[BRIEF] Comb the records below for the string "TypeLift" and copy each line where it turns up.
------------------------------------
import Mathlib
import Summits.Ventures.PercRepro.PuncturedLYMMixT2Q3Table1
import Summits.Ventures.PercRepro.PuncturedLYMMixT2Q3Table2
import Summits.Ventures.PercRepro.PuncturedLYMMixT2Q3Cols1

/-!
# PercRepro — (SP) FOR `2` PAIRWISE DISJOINT TRIPLES AND `3` PAIRWISE DISJOINT QUADRUPLES AT LEVEL `4`: THE COLUMN IDENTITIES, ASSEMBLED
(p10, gen 41)

`col_check`: the column identity of every free column class (`mass ≤ 5`, the touched bounds), by nested `interval_cases`.  Nothing here asserts (SP).
-/

namespace PercRepro.PuncturedLYM.Split.TypeLift.MixT2Q3

/-- The column identity of every free column class, in one statement. -/
theorem col_check (n : ℚ) (hd : den n ≠ 0) (d31 d32 d41 d42 d43 : ℕ)
    (h : d31 + 2 * d32 + d41 + 2 * d42 + 3 * d43 ≤ 5) (hA : d31 + d32 ≤ 2) (hB : d41 + d42 + d43 ≤ 3) :
    1 * (d31 : ℚ) * raw n (d31 - 1) d32 d41 d42 d43 0 + 2 * (d32 : ℚ) * raw n (d31 + 1) (d32 - 1) d41 d42 d43 1 + 1 * (d41 : ℚ) * raw n d31 d32 (d41 - 1) d42 d43 3 + 2 * (d42 : ℚ) * raw n d31 d32 (d41 + 1) (d42 - 1) d43 4 + 3 * (d43 : ℚ) * raw n d31 d32 d41 (d42 + 1) (d43 - 1) 5 + ((5 : ℚ) - d31 - 2 * d32 - d41 - 2 * d42 - 3 * d43) * raw n d31 d32 d41 d42 d43 7 = 1 := by
  have hb5 : d43 ≤ 1 := by omega
  interval_cases d43
  · have hb4 : d42 ≤ 2 := by omega
    interval_cases d42
    · have hb3 : d41 ≤ 3 := by omega
      interval_cases d41
      · have hb2 : d32 ≤ 2 := by omega
        interval_cases d32
        · have hb1 : d31 ≤ 2 := by omega
          interval_cases d31
          · push_cast
            linear_combination col_00000 n hd
          · push_cast
            linear_combination col_10000 n hd
          · push_cast
            linear_combination col_20000 n hd
        · have hb1 : d31 ≤ 1 := by omega
          interval_cases d31
          · push_cast
            linear_combination col_01000 n hd
          · push_cast
            linear_combination col_11000 n hd
        · have hb1 : d31 ≤ 0 := by omega
          interval_cases d31
          · push_cast
            linear_combination col_02000 n hd
      · have hb2 : d32 ≤ 2 := by omega
        interval_cases d32
        · have hb1 : d31 ≤ 2 := by omega
          interval_cases d31
          · push_cast
            linear_combination col_00100 n hd
          · push_cast
            linear_combination col_10100 n hd
          · push_cast
            linear_combination col_20100 n hd
        · have hb1 : d31 ≤ 1 := by omega
          interval_cases d31
          · push_cast
            linear_combination col_01100 n hd
          · push_cast
            linear_combination col_11100 n hd
        · have hb1 : d31 ≤ 0 := by omega
          interval_cases d31
          · push_cast
            linear_combination col_02100 n hd
      · have hb2 : d32 ≤ 1 := by omega
        interval_cases d32
        · have hb1 : d31 ≤ 2 := by omega
          interval_cases d31
          · push_cast
            linear_combination col_00200 n hd
          · push_cast
            linear_combination col_10200 n hd
          · push_cast
            linear_combination col_20200 n hd
        · have hb1 : d31 ≤ 1 := by omega
          interval_cases d31
          · push_cast
            linear_combination col_01200 n hd
          · push_cast
            linear_combination col_11200 n hd
      · have hb2 : d32 ≤ 1 := by omega
        interval_cases d32
        · have hb1 : d31 ≤ 2 := by omega
          interval_cases d31
          · push_cast
            linear_combination col_00300 n hd
          · push_cast
            linear_combination col_10300 n hd
          · push_cast
            linear_combination col_20300 n hd
        · have hb1 : d31 ≤ 0 := by omega
          interval_cases d31
          · push_cast
            linear_combination col_01300 n hd
    · have hb3 : d41 ≤ 2 := by omega
      interval_cases d41
      · have hb2 : d32 ≤ 1 := by omega
        interval_cases d32
        · have hb1 : d31 ≤ 2 := by omega
          interval_cases d31
          · push_cast
            linear_combination col_00010 n hd
          · push_cast
            linear_combination col_10010 n hd
          · push_cast
            linear_combination col_20010 n hd
        · have hb1 : d31 ≤ 1 := by omega
          interval_cases d31
          · push_cast
            linear_combination col_01010 n hd
          · push_cast
            linear_combination col_11010 n hd
      · have hb2 : d32 ≤ 1 := by omega
        interval_cases d32
        · have hb1 : d31 ≤ 2 := by omega
          interval_cases d31
          · push_cast
            linear_combination col_00110 n hd
          · push_cast
            linear_combination col_10110 n hd
          · push_cast
            linear_combination col_20110 n hd
        · have hb1 : d31 ≤ 0 := by omega
          interval_cases d31
          · push_cast
            linear_combination col_01110 n hd
      · have hb2 : d32 ≤ 0 := by omega
        interval_cases d32
        · have hb1 : d31 ≤ 1 := by omega
          interval_cases d31
          · push_cast
            linear_combination col_00210 n hd
          · push_cast
            linear_combination col_10210 n hd
    · have hb3 : d41 ≤ 1 := by omega
      interval_cases d41
      · have hb2 : d32 ≤ 0 := by omega
        interval_cases d32
        · have hb1 : d31 ≤ 1 := by omega
          interval_cases d31
          · push_cast
            linear_combination col_00020 n hd
          · push_cast
            linear_combination col_10020 n hd
      · have hb2 : d32 ≤ 0 := by omega
        interval_cases d32
        · have hb1 : d31 ≤ 0 := by omega
          interval_cases d31
          · push_cast
            linear_combination col_00120 n hd
  · have hb4 : d42 ≤ 1 := by omega
    interval_cases d42
    · have hb3 : d41 ≤ 2 := by omega
      interval_cases d41
      · have hb2 : d32 ≤ 1 := by omega
        interval_cases d32
        · have hb1 : d31 ≤ 2 := by omega
          interval_cases d31
          · push_cast
            linear_combination col_00001 n hd
          · push_cast
            linear_combination col_10001 n hd
          · push_cast
            linear_combination col_20001 n hd
        · have hb1 : d31 ≤ 0 := by omega
          interval_cases d31
          · push_cast
            linear_combination col_01001 n hd
      · have hb2 : d32 ≤ 0 := by omega
        interval_cases d32
        · have hb1 : d31 ≤ 1 := by omega
          interval_cases d31
          · push_cast
            linear_combination col_00101 n hd
          · push_cast
            linear_combination col_10101 n hd
      · have hb2 : d32 ≤ 0 := by omega
        interval_cases d32
        · have hb1 : d31 ≤ 0 := by omega
          interval_cases d31
          · push_cast
            linear_combination col_00201 n hd
    · have hb3 : d41 ≤ 0 := by omega
      interval_cases d41
      · have hb2 : d32 ≤ 0 := by omega
        interval_cases d32
        · have hb1 : d31 ≤ 0 := by omega
          interval_cases d31
          · push_cast
            linear_combination col_00011 n hd

end PercRepro.PuncturedLYM.Split.TypeLift.MixT2Q3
------------------------------------
[REPLY]
namespace PercRepro.PuncturedLYM.Split.TypeLift.MixT2Q3
end PercRepro.PuncturedLYM.Split.TypeLift.MixT2Q3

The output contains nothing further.